P:Secretary of the Treasury Morgenthau and Chairman of the Federal Reserve Eccles came to the White House on a mysterious mission. Three days later the country was told that the Reserve Board had upped bank reserve requirements one-third more, to the maximum allowed by law (see p. 61).

P:Saying farewell to Walter Runciman, hard-headed president of the British Board of Trade who had come to discuss a Reciprocal Trade Agreement (TIME, Feb. i). Franklin Roosevelt presented that longtime shipping man with one of his treasures, a three-foot model of the four-masted schooner Shenandoah.

P:At Kent, Conn, one Samuel McWhinnie, 42, was charged with burglary for having broken into a shed on the Hyde Park estate of Miss Ellen Roosevelt, cousin of the President, and stealing four small sailboat models which Franklin Roosevelt carved with his own hands.

P:The President enjoyed his state reception for Congress because it was smaller than usual. Reasons: influenza and flood.

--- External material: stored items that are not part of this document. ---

variable {L : Type} [Field L] [NumberField L] [IsCMField L] {Jstar : Matrix (Fin 2) (Fin 2) L} {τ : L →+* ℂ}
  {K₀ : C5.OpenCompactSubgroup ↥(finAdelic (↥(maximalRealSubfield L)) L (IsCMField.complexConj L) 2 Jstar)}
  (S : RecordSystemGS L Jstar τ K₀) (K : C5.SmallLevel K₀)
  {Fi : Type} [Field Fi] [NumberField Fi] [Algebra L Fi] (τE : Fi →+* ℂ) (hτE : τE.comp (algebraMap L Fi) = τ)
  {g : ℕ} {κ : Type} (V₀ : SchemeOver ℚ) [Smooth V₀.hom] (hV₀ : IsQuasiProjectiveOver V₀)
  (Sc : κ → SchemeOver ℂ) (ιc : ∀ c, Sc c ⟶ (Motives.baseChange ℚ ℂ).obj V₀) (hcol : IsColimit (Cofan.mk ((Motives.baseChange ℚ ℂ).obj V₀) ιc))
  (unif : ∀ c : κ, Matrix (Fin g) (Fin g) ℂ → ComplexPoints (Sc c))
  (unif_cont : ∀ c, ContinuousOn (unif c) (siegelUpperHalfSpace g))
  (unif_hol : ∀ (c : κ) (U : (Sc c).left.affineOpens) (s : (Sc c).left.presheaf.obj (Opposite.op (↑U : (Sc c).left.Opens))),
    DifferentiableOn ℂ (fun Z ↦ AlgPoints.evalOrZero (↑U : (Sc c).left.Opens) s (unif c Z))
      (siegelUpperHalfSpace g ∩ unif c ⁻¹' {P | P.pt ∈ (↑U : (Sc c).left.Opens)}))
  (f : ShimuraSetGS L Jstar τ K.1.1 → ComplexPoints V₀)
  (piece : ↥(finAdelic (↥(maximalRealSubfield L)) L (IsCMField.complexConj L) 2 Jstar) → κ)
  (Z : ↥(finAdelic (↥(maximalRealSubfield L)) L (IsCMField.complexConj L) 2 Jstar) → (Fin 2 → ℂ) → Matrix (Fin g) (Fin g) ℂ)
  (Z_hol : ∀ (a : ↥(finAdelic (↥(maximalRealSubfield L)) L (IsCMField.complexConj L) 2 Jstar)) (i j : Fin g),
    DifferentiableOn ℂ (fun v => Z a v i j) (negCone (Jstar.map τ)))
  (Z_mem : ∀ (a : ↥(finAdelic (↥(maximalRealSubfield L)) L (IsCMField.complexConj L) 2 Jstar)) (v : Fin 2 → ℂ),
    v ∈ negCone (Jstar.map τ) → Z a v ∈ siegelUpperHalfSpace g)
  (f_mk : ∀ (v : Fin 2 → ℂ) (hv : v ∈ negCone (Jstar.map τ))
      (a : ↥(finAdelic (↥(maximalRealSubfield L)) L (IsCMField.complexConj L) 2 Jstar)),
    f (ShimuraSetGS.mk L Jstar τ K.1.1 v hv a) =
      (AlgPoints.baseChangeEquiv (algebraMap ℚ ℂ) V₀).symm (AlgPoints.map (ιc (piece a)) (unif (piece a) (Z a v))))
  -- the slice morphism over `Fᵢ` inducing `f` on complex points (`stub_E5`'s conclusion, `stub_E6`'s hypothesis `hε`, BY VALUE)
  (ε : (Motives.baseChange L Fi).obj (S.M.obj K) ⟶ (Motives.baseChange ℚ Fi).obj V₀)
  (hε : letI : Algebra Fi ℂ := τE.toAlgebra
    ∀ (P : ComplexPoints ((Motives.baseChange L Fi).obj (S.M.obj K)))
      (Pflat : letI : Algebra L ℂ := τ.toAlgebra; ComplexPoints (S.M.obj K)),
      Pflat.left = P.left ≫ pullback.fst (S.M.obj K).hom (bcSpec L Fi) →
      (AlgPoints.map ε P).left ≫ pullback.fst V₀.hom (bcSpec ℚ Fi) =
        (letI : Algebra L ℂ := τ.toAlgebra; (f (S.pts K Pflat)).left))
  -- the source tower isomorphism (★ COV-1), BY VALUE with its projection law
  (e : letI : Algebra Fi ℂ := τE.toAlgebra
    (Motives.baseChange Fi ℂ).obj ((Motives.baseChange L Fi).obj (S.M.obj K)) ≅ (Motives.baseChangeHom τ).obj (S.M.obj K))
  (he : letI : Algebra Fi ℂ := τE.toAlgebra
    e.inv.left ≫ pullback.fst ((Motives.baseChange L Fi).obj (S.M.obj K)).hom (bcSpec Fi ℂ) ≫ pullback.fst (S.M.obj K).hom (bcSpec L Fi) =
      pullback.fst (S.M.obj K).hom (Spec.map (CommRingCat.ofHom τ)))
/-! ## §4 The named fact from Sprung's (3) in the print keying + Kato's Thm. 12.4 (1) -/

/-- **Sprung 2012 Thm. 1.2 / 7.14 DERIVED from its printed proof, print keying.** The named fact
`thm714_sharpFlatSelmerDual_finite_torsion` follows from two hypotheses:
(X₁) `hseq` — in the binder telescope of the fact (globally minimal elliptic `W/ℚ`; `p ≠ 2` of good
reduction with `p ∣ a_p`; a newform `f` of `W`; the cyclotomic `κ` with topological generator `γ` matching the
cyclotomic variable; the place `v ∋ p`, a local lift `g` of `γ`, a Honda system `(cneg, c)`; a colour `•` and
a Sprung pair `(L♯, L♭)` with `L^• ≠ 0`), for EVERY contragredient dual datum
`D′ : SharpFlatSelmerDualData W κ γ⁻¹ …` of `Sel^•(E/ℚ_∞)` and EVERY `Y′ : W.FineSelmerDualData κ γ⁻¹` of
`Sel₀(ℚ_∞, E[p^∞])` there are `Λ`-linear `j : Λ → D′.X`, `k : D′.X → Y′.X` with `Λ →ʲ X^• →ᵏ X₀` exact at
`X^•` and `j a = 0` for some `a ≠ 0` — Sprung's sequence (3) `0 → 𝐇¹(T) →^ι 𝐇¹_Iw(T)/Ker ε₁Col^∗ → X^∗ →
X⁰ → 0` (p. 1504, `η = 1`; `𝐇¹_Iw/Ker ε₁Col^∗ ≅ Λ` by Props. 7.3/7.6) together with "`Coker(ι)` is killed
by `L^∗_p(E, η, X) ≠ 0`", read in the Nekovář/Perrin-Riou (contragredient) convention for the duals;
(X₂) `hYt` — `Kato2004_fineSelmerDual_isTorsion` (Kato Thm. 12.4 (1) ∘ (17.13.1) = [Kobayashi, Cor. 7.2]:
`X⁰` torsion). Proof = print: finite generation by Nakayama (`SharpFlatSelmerDualData.moduleFinite`);
torsion of the `γ⁻¹`-keyed `X^•` by §1, transported to the fact's `γ`-keyed datum by the dictionary (§3),
the `γ⁻¹`-keyed `X₀` being torsion by §2. An implication; neither hypothesis is discharged here.
[cite: Sprung2012, Thm. 1.2 (p. 1486), Thm. 7.14 with (3) (p. 1504), Prop. 7.3 (p. 1500), Prop. 7.6 (p. 1501)]
[cite: Kato2004Asterisque, Thm. 12.4 (1) (p. 221)] [cite: Kobayashi2003, Cor. 7.2 and Thm. 7.3 i) (p. 13)] -/
theorem thm714_sharpFlatSelmerDual_finite_torsion_of_seq3_contra
    (hseq : ∀ (W : WeierstrassCurve ℚ) [W.IsElliptic] [W.IsGloballyMinimal] (p : ℕ) [Fact p.Prime],
      p ≠ 2 → W.HasGoodReductionAtPrime p → (p : ℤ) ∣ W.frobeniusTrace p →
      ∀ {N : ℕ} [NeZero N] (f : CuspForm (Gamma0 N) 2), IsNewformOf W f →
      ∀ (κ : ZpExtension ℚ p) (γ : Field.absoluteGaloisGroup ℚ),
        κ.IsCyclotomic → κ.IsTopGenerator γ → IsCyclotomicVariable p γ →
      ∀ (v : HeightOneSpectrum (𝓞 ℚ)), (p : 𝓞 ℚ) ∈ v.asIdeal →
      ∀ (g : Field.absoluteGaloisGroup (v.adicCompletion ℚ)),
        κ.IsTopGenerator (resGalOfEmb (closureEmb (K := ℚ) (v.adicCompletion ℚ)) g) →
      ∀ (cneg : localPoints W (v.adicCompletion ℚ)) (c : ℕ → localPoints W (v.adicCompletion ℚ)),
        IsHondaSystem κ (closureEmb (K := ℚ) (v.adicCompletion ℚ)) W (W.frobeniusTrace p) g cneg c →
      ∀ (col : Chroma) (Lsharp Lflat : IwasawaAlgebra p),
        IsSprungPair f p (W.frobeniusTrace p) Lsharp Lflat → chromaticL col Lsharp Lflat ≠ 0 →
      ∀ (D' : SharpFlatSelmerDualData W κ γ⁻¹ (closureEmb (K := ℚ) (v.adicCompletion ℚ))
          (W.frobeniusTrace p) g c col) (Y' : W.FineSelmerDualData κ γ⁻¹),
        ∃ (j : IwasawaAlgebra p →ₗ[IwasawaAlgebra p] D'.X) (k : D'.X →ₗ[IwasawaAlgebra p] Y'.X)
          (a : IwasawaAlgebra p), Function.Exact j k ∧ a ≠ 0 ∧ j a = 0)
    (hYt : Kato2004_fineSelmerDual_isTorsion) :
    thm714_sharpFlatSelmerDual_finite_torsion := by
  intro W _ _ p _ hp hgood hss N _ f hf κ γ hκ hγ hγ' v hv g hg cneg c hH col Lsharp Lflat hL hL0 D
  refine ⟨D.moduleFinite hγ, ?_⟩
  obtain ⟨D'⟩ := nonempty_sharpFlatSelmerDualData_of_mul_eq_one (mul_inv_cancel γ) D
  obtain ⟨Y'⟩ := W.nonempty_fineSelmerDualData' κ γ⁻¹
  obtain ⟨j, k, a, hjk, ha, hja⟩ :=
    hseq W p hp hgood hss f hf κ γ hκ hγ hγ' v hv g hg cneg c hH col Lsharp Lflat hL hL0 D' Y'
  exact D.isTorsion_of_seq3_contra D' Y' j k hjk ha hja
    (fineSelmerDual_isTorsion_inv_of_kato2004 hYt W p hκ hγ Y')
import Literature.ModelTheory.ProofTheory.LiftAtCodes
import Literature.ModelTheory.ExponentialFields.DefinableCompleteness
import Literature.ModelTheory.ExponentialFields.DecidableTheoryProofs
import Literature.ModelTheory.ExponentialFields.OrderedExpFieldModels
import HarnessLib

/-!
# The definable completeness scheme `[DC]` is a recursive set of sentences

Topic `Literature/ModelTheory/ExponentialFields`.  Fornasiero–Servi, *Definably complete Baire
structures*, Fund. Math. 209 (2010), Remark 2.10, on the axioms of definably complete (Baire)
structures: "The fact … can be expressed by a set of first-order sentences … If moreover the
language is recursive, this set of sentences is also recursive."  This file proves that
statement for the scheme `[DC]` of `DefinableCompleteness.lean`
(`Literature.ModelTheory.ExponentialFields.DefinableCompleteness.scheme`), for Mathlib's concrete
Gödel numbering (`Sentence.godelNumber`, `DecidableTheory.lean`) and the tree's notion
`Theory.IsRecursive` ("membership in the set of axioms is decidable on Gödel numbers"):

* `DefinableCompleteness.formulaLetters_sentence` — the letters of the instance `sentence φ` as
  an explicit primitive recursive function `dcLetters` of `m` and the letters of `φ` (through
  `formulaLetters_liftAt` of `ProofTheory/LiftAtCodes.lean`);
* `dcLettersB` — the recogniser of the letter strings of the instances (the letters of `φ` are
  read off by the recursive-descent recogniser `parseF` of `ProofTheory/SentenceCodes.lean`, then
  the string is compared with `dcLetters`), `dcLettersB_iff` (correctness), `primrec_dcLettersB`
  (primitive recursive relative to arity tables), `computable_dcLettersB`;
* **`DefinableCompleteness.isRecursive_scheme`**: `[DC]` is recursive for every language with
  computable arity tables, in particular (`isRecursive_scheme_orderedExpRing`) for the language
  `(+, *, -, 0, 1, exp, ≤)` of `ℝ_exp`;
* the consequence for the programme of `MacintyreWilkie.lean`
  (`macintyreWilkie_recursiveSubtheory`: a recursive `T₀ ⊆ Th(ℝ_exp)` axiomatizing it modulo the
  existential theory): **`exists_recursive_subtheory_definablyComplete`** — `OEF ∪ [DC]` is a
  recursive set of axioms of `T_exp` whose models are exactly what the modern route to that
  theorem starts from, definably complete ordered exponential fields (Jones–Servi 2011,
  Def. 1.2: "[OF] …; [DCB] Axioms of definably complete Baire structure; …  Notice that `T` is
  recursive").  This is bookkeeping towards that named fact, not a proof of it.

Everything is proved; no named facts.

## References

* A. Fornasiero, T. Servi, *Definably complete Baire structures*, Fund. Math. 209 (2010),
  Remark 2.10. [FornasieroServi2010]
* G. O. Jones, T. Servi, *On the decidability of the real field with a generic power function*,
  J. Symbolic Logic 76 (2011), Def. 1.2. [JonesServi2011]
* H. B. Enderton, *A Mathematical Introduction to Logic*, 2nd ed. (2001), §3.4. [Enderton2001]
-/

open FirstOrder FirstOrder.Language Encodable Denumerable
open Literature.ModelTheory.ProofTheory.PreFOL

P:In Nevada the State Legislature ratified the proposed Child Labor Amendment to the Constitution and Franklin Roosevelt, biggest booster of that Amendment, was pleased to chalk up the 26th endorsement, leaving ten to go.

P:On his 55th birthday (Jan. 30), Franklin Roosevelt, who now hopes to visit Warm Springs in March, broadcast to his annual birthday balls in cities throughout the nation his thanks for the nation's response to 1) the Red Cross $10.000.000 flood relief fund, 2) the infantile paralysis benefit for which the balls are held.